租税条約とは
租税条約とは、居住地国と源泉地国の両方から課税されること、すなわち二重課税が生じるのを回避したり、脱税を防止したりするために、二国間で結ばれている取り決めのことをいいます。
租税条約が締結される際には、国際標準とされる「OECDモデル租税条約」に沿った規定が採用されることが多いようです。日本では平成30年3月1日時点で、シンガポールを含む70の条約が123の国や地域と締約されていて、今後も数は増加していく見込みとなっています。
日本の企業や個人が海外で商業取引を行う際、同一の所得に対して居住地国と源泉地国の両方から課税されてしまう場合があります。こうした事態を回避するために、居住地国で納税する際、国外での所得に対して課された税金を控除する「外国税額控除制度」がありますが、完全に二重課税を解消することは難しいとされています。
租税条約を締結し、海外での所得を居住地国もしくは源泉地国のいずれかのみにおいて課税することを両国が認め合い、課税の仕組みがシンプルになることで、二重課税が回避しやすくなるといえるでしょう。

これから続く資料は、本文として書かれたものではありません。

import Summits.SmoothPoincare4.SmoothPoincare4.Theorems.SullivanDualTargetOfSympcap
import Literature.Geometry.Symplectic.GromovR4StdModel

/-!
# Helper `helper_formGlue` of stub `stub_ballExtension` — gluing two pulled-back standard forms

Line `kaehler-jacket`, crux `SullivanDual.Target` (stmt-SmoothPoincare4-7823).

**Setting.** On the punctured homotopy `4`-sphere `punctured p` (an open submanifold of
`Σ = S.carrier`, charted on `ℝ⁴`) we are given an open set `U` containing a closed set `K`,
a map `Θ : punctured p → ℝ⁴` of class `C^∞` with injective differential at every point of `U`
(the cap immersion), a map `F : punctured p → ℝ⁴` of class `C^∞` with injective differential at
every point off `K` (the jacket), and the pointwise agreement `Θ*ω₀ = F*ω₀` on `U ∖ K`, where
`ω₀ = stdSymplecticForm` is the standard symplectic form of `ℝ⁴`.

**Claim (`helper_formGlue`).** There is a `2`-form `sf` on `punctured p` which is smooth,
closed, pointwise nondegenerate, and equals `F*ω₀` off `K`.

**Construction and proof.** `sf x := (Θ*ω₀) x` for `x ∈ U` and `sf x := (F*ω₀) x` otherwise
(`stdSymplecticMForm.pullback`, the tree's pull-back of forms). By the agreement hypothesis,
`sf = F*ω₀` at every point off `K` (clause 4). Hence `sf` is, near every point, the pull-back
`G*ω₀` of the constant form `ω₀` along a map `G` which is `C^∞` near that point (`G = Θ` on the
open set `U`, `G = F` on the open set `Kᶜ ⊇ Uᶜ`): such a form is smooth (pull-back of a smooth
form, Warner 2.22, `MForm.SmoothAt.pullback`, plus locality of smoothness) and closed
(`d(G*ω₀) = G*(dω₀) = 0`, Warner 2.23, `mextDeriv_pullback_apply`, plus locality of `d`).
Nondegeneracy at `x`: `sf x = ω₀(L ·, L ·)` with `L = dG_x : ℝ⁴ → ℝ⁴` injective, hence
bijective; for `v ≠ 0`, `L v ≠ 0` pairs nontrivially with some `w' = L w` under `ω₀`.

References: F. W. Warner, *Foundations of Differentiable Manifolds and Lie Groups*, GTM 94
(1983), 2.22–2.23 [WarnerGTM94]; D. McDuff, D. Salamon, *Introduction to Symplectic Topology*,
3rd ed. (2017), §1.1 (1.1.21) [McDuffSalamon2017].
-/

noncomputable section

-- the prescribed namespace `Summit.<P>.<Sub>.…` duplicates `SmoothPoincare4` (P = Sub)
set_option linter.dupNamespace false

open scoped Manifold ContDiff Topology
open Set Function
open Literature.Geometry.Kaehler (MForm IsSmoothForm IsClosedForm mextDeriv)
open Literature.Geometry.Symplectic (punctured InPuncturedChartBall stdSymplecticForm inversion
  invertedStdForm IsSymplecticStandardNearPoint AgreesWithInvertedChartNear)
open Literature.Topology.FourManifolds (HomotopySphere)

namespace Summit.SmoothPoincare4.SmoothPoincare4.Theorems.Target.KaehlerJacket

/-- Model space `ℝ⁴`. -/
local notation "E4" => EuclideanSpace ℝ (Fin 4)

open Filter
open Literature.Geometry.Symplectic (stdSymplecticMForm stdSymplecticMForm_apply
  stdSymplecticMForm_pullback_apply stdSymplecticMForm_nondegenerate
  isSmoothForm_stdSymplecticMForm isClosedForm_stdSymplecticMForm)
open Literature.Geometry.Kaehler (isSmoothForm_iff_smoothAt mextDeriv_congr_of_eventuallyEq
  mextDeriv_pullback_apply)

/-! ### Forms that are locally pull-backs of `ω₀` -/

section LocallyPullback

variable {EM : Type*} [NormedAddCommGroup EM] [NormedSpace ℝ EM] {HM : Type*}
  [TopologicalSpace HM] {I : ModelWithCorners ℝ EM HM}
  {N : Type*} [TopologicalSpace N] [ChartedSpace HM N] [IsManifold I ∞ N]

/-- **A form which is locally `G*ω₀` for `C^∞` maps `G` is smooth.** If near every point `x`
the `2`-form `sf` coincides with the pull-back of the standard symplectic form `ω₀` of `ℝ⁴`
along some map `G` of class `C^∞` near `x`, then `sf` is smooth: `G*ω₀` is smooth at `x`
(Warner (1983), 2.22, `MForm.SmoothAt.pullback`, `ω₀` being a smooth form), and smoothness
at a point only depends on the germ (`MForm.SmoothAt.congr_of_eventuallyEq`).
[cite: WarnerGTM94, 2.22] -/
theorem isSmoothForm_of_locally_pullback_std {sf : MForm I N ℝ 2}
    (h : ∀ x : N, ∃ G : N → E4, (∀ᶠ z in 𝓝 x, ContMDiffAt I (𝓡 4) ∞ G z) ∧
      ∀ᶠ z in 𝓝 x, sf z = stdSymplecticMForm.pullback I G z) :
    IsSmoothForm sf := by
  rw [isSmoothForm_iff_smoothAt]
  intro x
  obtain ⟨G, hG, hsf⟩ := h x
  have hω : (stdSymplecticMForm).SmoothAt (G x) :=
    (isSmoothForm_iff_smoothAt _).1 isSmoothForm_stdSymplecticMForm (G x)
  have hpull : (stdSymplecticMForm.pullback I G).SmoothAt x :=
    Literature.Geometry.Kaehler.MForm.SmoothAt.pullback hG hω
  exact hpull.congr_of_eventuallyEq (hsf.mono fun z hz => hz.symm)

/-- **A form which is locally `G*ω₀` for `C^∞` maps `G` is closed.** With the hypothesis of
`isSmoothForm_of_locally_pullback_std`: `d sf = d(G*ω₀)` at `x` (locality of `d`,
`mextDeriv_congr_of_eventuallyEq`), `d(G*ω₀) x = (G*dω₀) x` (naturality of `d`, Warner (1983),
Prop. 2.23, `mextDeriv_pullback_apply`) and `dω₀ = 0` (`isClosedForm_stdSymplecticMForm`).
[cite: WarnerGTM94, Prop. 2.23] -/
theorem isClosedForm_of_locally_pullback_std {sf : MForm I N ℝ 2}
    (h : ∀ x : N, ∃ G : N → E4, (∀ᶠ z in 𝓝 x, ContMDiffAt I (𝓡 4) ∞ G z) ∧
      ∀ᶠ z in 𝓝 x, sf z = stdSymplecticMForm.pullback I G z) :
    IsClosedForm sf := by
  show mextDeriv sf = 0
  funext x
  obtain ⟨G, hG, hsf⟩ := h x
  have hω : (stdSymplecticMForm).SmoothAt (G x) :=
    (isSmoothForm_iff_smoothAt _).1 isSmoothForm_stdSymplecticMForm (G x)
  rw [mextDeriv_congr_of_eventuallyEq hsf, mextDeriv_pullback_apply hG hω]
  have h0 : mextDeriv stdSymplecticMForm = 0 := isClosedForm_stdSymplecticMForm
  rw [h0, Literature.Geometry.Kaehler.MForm.pullback_zero]

end LocallyPullback

/-! ### Nondegeneracy of `G*ω₀` at a point where `dG` is injective -/

section Nondegenerate

variable {N : Type*} [TopologicalSpace N] [ChartedSpace E4 N]

/-- **`G*ω₀` is nondegenerate at a point of a `4`-manifold where `dG_x` is injective.** The
differential `L = dG_x : ℝ⁴ → ℝ⁴` is an injective endomorphism of a finite-dimensional space,
hence surjective; for `v ≠ 0` the vector `L v ≠ 0` pairs nontrivially under `ω₀` with some `w'`
(`ω₀(u, J₀ u) = ‖u‖²`, `stdSymplecticMForm_nondegenerate`), and `w' = L w` for some `w`, so
`(G*ω₀)_x(v, w) = ω₀(L v, L w) ≠ 0`. [cite: McDuffSalamon2017, §1.1 (1.1.21)] -/
theorem stdSymplecticMForm_pullback_nondegenerate_of_injective (G : N → E4) (x : N)
    (hG : Injective (mfderiv (𝓡 4) (𝓡 4) G x)) (v : TangentSpace (𝓡 4) x) (hv : v ≠ 0) :
    ∃ w : TangentSpace (𝓡 4) x, stdSymplecticMForm.pullback (𝓡 4) G x ![v, w] ≠ 0 := by
  obtain ⟨L, hL⟩ : ∃ L : E4 →L[ℝ] E4, mfderiv (𝓡 4) (𝓡 4) G x = L := ⟨_, rfl⟩
  have hinj : Injective L := hL ▸ hG
  have hsurj : Surjective L :=
    LinearMap.surjective_of_injective (f := (L : E4 →ₗ[ℝ] E4)) hinj
  have hLv : L v ≠ 0 := fun h0 => hv (hinj (h0.trans (map_zero L).symm))
  obtain ⟨w', hw'⟩ := stdSymplecticMForm_nondegenerate (G x) (L v) hLv
  obtain ⟨w, rfl⟩ := hsurj w'
  refine ⟨w, ?_⟩
  rw [stdSymplecticMForm_pullback_apply, hL]
  rwa [stdSymplecticMForm_apply] at hw'

end Nondegenerate

/-! ### The gluing -/

/-- **Helper E (gluing two pulled-back standard forms along an open/closed pair).** On the
punctured homotopy sphere `punctured p`, let `U ⊇ K` with `U` open and `K` closed, `Θ` a `C^∞`
immersion at the points of `U`, `F` a `C^∞` immersion at the points off `K`, with
`Θ*ω₀ = F*ω₀` pointwise on `U ∖ K`. Then the form `sf = Θ*ω₀` on `U`, `= F*ω₀` off `U` is
smooth, closed, pointwise nondegenerate, and equals `F*ω₀` off `K`: by the agreement it is
near every point the pull-back of `ω₀` along a local `C^∞` immersion (`Θ` on the open `U`,
`F` on the open `Kᶜ`), to which `isSmoothForm_of_locally_pullback_std`,
`isClosedForm_of_locally_pullback_std` and
`stdSymplecticMForm_pullback_nondegenerate_of_injective` apply. [folklore] -/
theorem helper_formGlue :
    ∀ (S : HomotopySphere 4) (p : S.carrier) (U K : Set (punctured p)) (Θ F : punctured p → E4),
      IsOpen U → IsClosed K → K ⊆ U →
      (∀ x ∈ U, ContMDiffAt (𝓡 4) 𝓘(ℝ, E4) ∞ Θ x ∧ Injective (mfderiv (𝓡 4) 𝓘(ℝ, E4) Θ x)) →
      (∀ x, x ∉ K → ContMDiffAt (𝓡 4) 𝓘(ℝ, E4) ∞ F x ∧ Injective (mfderiv (𝓡 4) 𝓘(ℝ, E4) F x)) →
      (∀ x ∈ U, x ∉ K → ∀ v w : TangentSpace (𝓡 4) x,
        stdSymplecticForm (mfderiv (𝓡 4) 𝓘(ℝ, E4) Θ x v) (mfderiv (𝓡 4) 𝓘(ℝ, E4) Θ x w) =
          stdSymplecticForm (mfderiv (𝓡 4) 𝓘(ℝ, E4) F x v) (mfderiv (𝓡 4) 𝓘(ℝ, E4) F x w)) →
      ∃ sf : MForm (𝓡 4) (punctured p) ℝ 2,
        IsSmoothForm sf ∧ IsClosedForm sf ∧
        (∀ (x : punctured p) (v : TangentSpace (𝓡 4) x), v ≠ 0 → ∃ w, sf x ![v, w] ≠ 0) ∧
        (∀ x : punctured p, x ∉ K → ∀ v w : TangentSpace (𝓡 4) x, sf x ![v, w] =
          stdSymplecticForm (mfderiv (𝓡 4) 𝓘(ℝ, E4) F x v) (mfderiv (𝓡 4) 𝓘(ℝ, E4) F x w)) := by
  intro S p U K Θ F hU hK hKU hΘ hF hagree
  classical
  -- the two pulled-back forms and the glued form
  set ωΘ : MForm (𝓡 4) (punctured p) ℝ 2 := stdSymplecticMForm.pullback (𝓡 4) Θ with hωΘ
  set ωF : MForm (𝓡 4) (punctured p) ℝ 2 := stdSymplecticMForm.pullback (𝓡 4) F with hωF
  let sf : MForm (𝓡 4) (punctured p) ℝ 2 := fun x => if x ∈ U then ωΘ x else ωF x
  have hsfU : ∀ x ∈ U, sf x = ωΘ x := fun x hx => if_pos hx
  have hsfU' : ∀ x, x ∉ U → sf x = ωF x := fun x hx => if_neg hx
  -- two vectors form the tuple `![m 0, m 1]`
  have htuple : ∀ (x : punctured p) (m : Fin 2 → TangentSpace (𝓡 4) x), m = ![m 0, m 1] := by
    intro x m
    funext i
    fin_cases i <;> rfl
  -- (0) off `K` the glued form is `F*ω₀`
  have hoff : ∀ x, x ∉ K → sf x = ωF x := by
    intro x hxK
    by_cases hxU : x ∈ U
    · rw [hsfU x hxU]
      ext m
      rw [htuple x m, hωΘ, hωF, stdSymplecticMForm_pullback_apply,
        stdSymplecticMForm_pullback_apply]
      exact hagree x hxU hxK (m 0) (m 1)
    · exact hsfU' x hxU
  -- (1) `sf` is locally the pull-back of `ω₀` along a local `C^∞` immersion
  have hloc : ∀ x : punctured p, ∃ G : punctured p → E4,
      (∀ᶠ z in 𝓝 x, ContMDiffAt (𝓡 4) (𝓡 4) ∞ G z) ∧
      Injective (mfderiv (𝓡 4) (𝓡 4) G x) ∧
      (∀ᶠ z in 𝓝 x, sf z = stdSymplecticMForm.pullback (𝓡 4) G z) := by
    intro x
    by_cases hxU : x ∈ U
    · have hUx : ∀ᶠ z in 𝓝 x, z ∈ U := hU.mem_nhds hxU
      exact ⟨Θ, hUx.mono fun z hz => (hΘ z hz).1, (hΘ x hxU).2,
        hUx.mono fun z hz => hsfU z hz⟩
    · have hxK : x ∉ K := fun h => hxU (hKU h)
      have hKx : ∀ᶠ z in 𝓝 x, z ∉ K := hK.isOpen_compl.mem_nhds hxK
      exact ⟨F, hKx.mono fun z hz => (hF z hz).1, (hF x hxK).2,
        hKx.mono fun z hz => hoff z hz⟩
  refine ⟨sf, ?_, ?_, ?_, ?_⟩
  · -- smooth
    exact isSmoothForm_of_locally_pullback_std fun x =>
      let ⟨G, hG, _, hsf⟩ := hloc x; ⟨G, hG, hsf⟩
  · -- closed
    exact isClosedForm_of_locally_pullback_std fun x =>
      let ⟨G, hG, _, hsf⟩ := hloc x; ⟨G, hG, hsf⟩
  · -- nondegenerate
    intro x v hv
    obtain ⟨G, -, hGinj, hsf⟩ := hloc x
    obtain ⟨w, hw⟩ := stdSymplecticMForm_pullback_nondegenerate_of_injective G x hGinj v hv
    refine ⟨w, ?_⟩
    rwa [hsf.self_of_nhds]
  · -- agreement with `F*ω₀` off `K`
    intro x hxK v w
    rw [hoff x hxK, hωF, stdSymplecticMForm_pullback_apply]

end Summit.SmoothPoincare4.SmoothPoincare4.Theorems.Target.KaehlerJacket

end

ただし、条約があっても双方に課税権が認められているケースや、そもそも条約が存在しない国もあるため、注意が必要です。
日本における租税条約の届出の方法
届出書は、源泉徴収する支払者ごとに正副2部必要となります(支払者は副本を控えとして保管)。所得の支払日の前日までに必要書類をもって手続きしなくてはなりません。
もし、所得の支払日の前日までに提出できない場合、届出書と一緒に「租税条約に関する源泉徴収税額の還付請求書」を、源泉徴収した支払者が自らの所轄税務署長に提出することで、還付を請求することもできます。
この場合は、源泉徴収された税額から、軽減もしくは免除の適用を受けていた場合の源泉徴収税額を差し引いた額が還付されることになります。
また、最近では租税条約の締約国にペーパーカンパニーを設立し、そこを経由して商業取引することで、租税条約による減免特典を不当に享受しようとするケースが多発しています。それを受けて、租税条約の適用を受ける際、「特典制限条項」が設けられる例が増えてきています。
租税条約に関する届出書
なお、租税条約の手続きを行うための書類「租税条約に関する届出書」は、支払いの種類によってフォーマットが異なるため、正しいものを選ぶ必要があります。その主なものを以下に取り上げます。
様式1. 配当に対する所得税及び復興特別所得税の軽減・免除
様式2. 利子に対する所得税及び復興特別所得税の軽減・免除
様式3. 使用料に対する所得税及び復興特別所得税の軽減・免除等
様式4. 外国預託証券に係る配当に対する所得税及び復興特別所得税の源泉徴収の猶予
これに加えて、支払いを受け取る相手が居住する国によっては、「特典条項に関する付表」が必要になるケースがあります。その場合、届出書と合わせて「特典条項に関する付表」および「居住者証明書」を提出しなくてはなりません。
シンガポールにおける租税条約の届出の方法
「居住者証明書」とは、租税条約を締結する相手国の居住者であることを証明するものであり、税務当局であるIRASのホームページからダウンロードし、必要事項を記入、日本の税務当局の押印などを得た上で、原本をIRASに提出します。
支払いがあった年の次の年の3月31日までが提出期限です。
まとめ
現在締約されている租税条約は、改正が行われることもあります。スムーズに租税条約の届出・手続を行うためにも、常に注意を払っておく必要があります。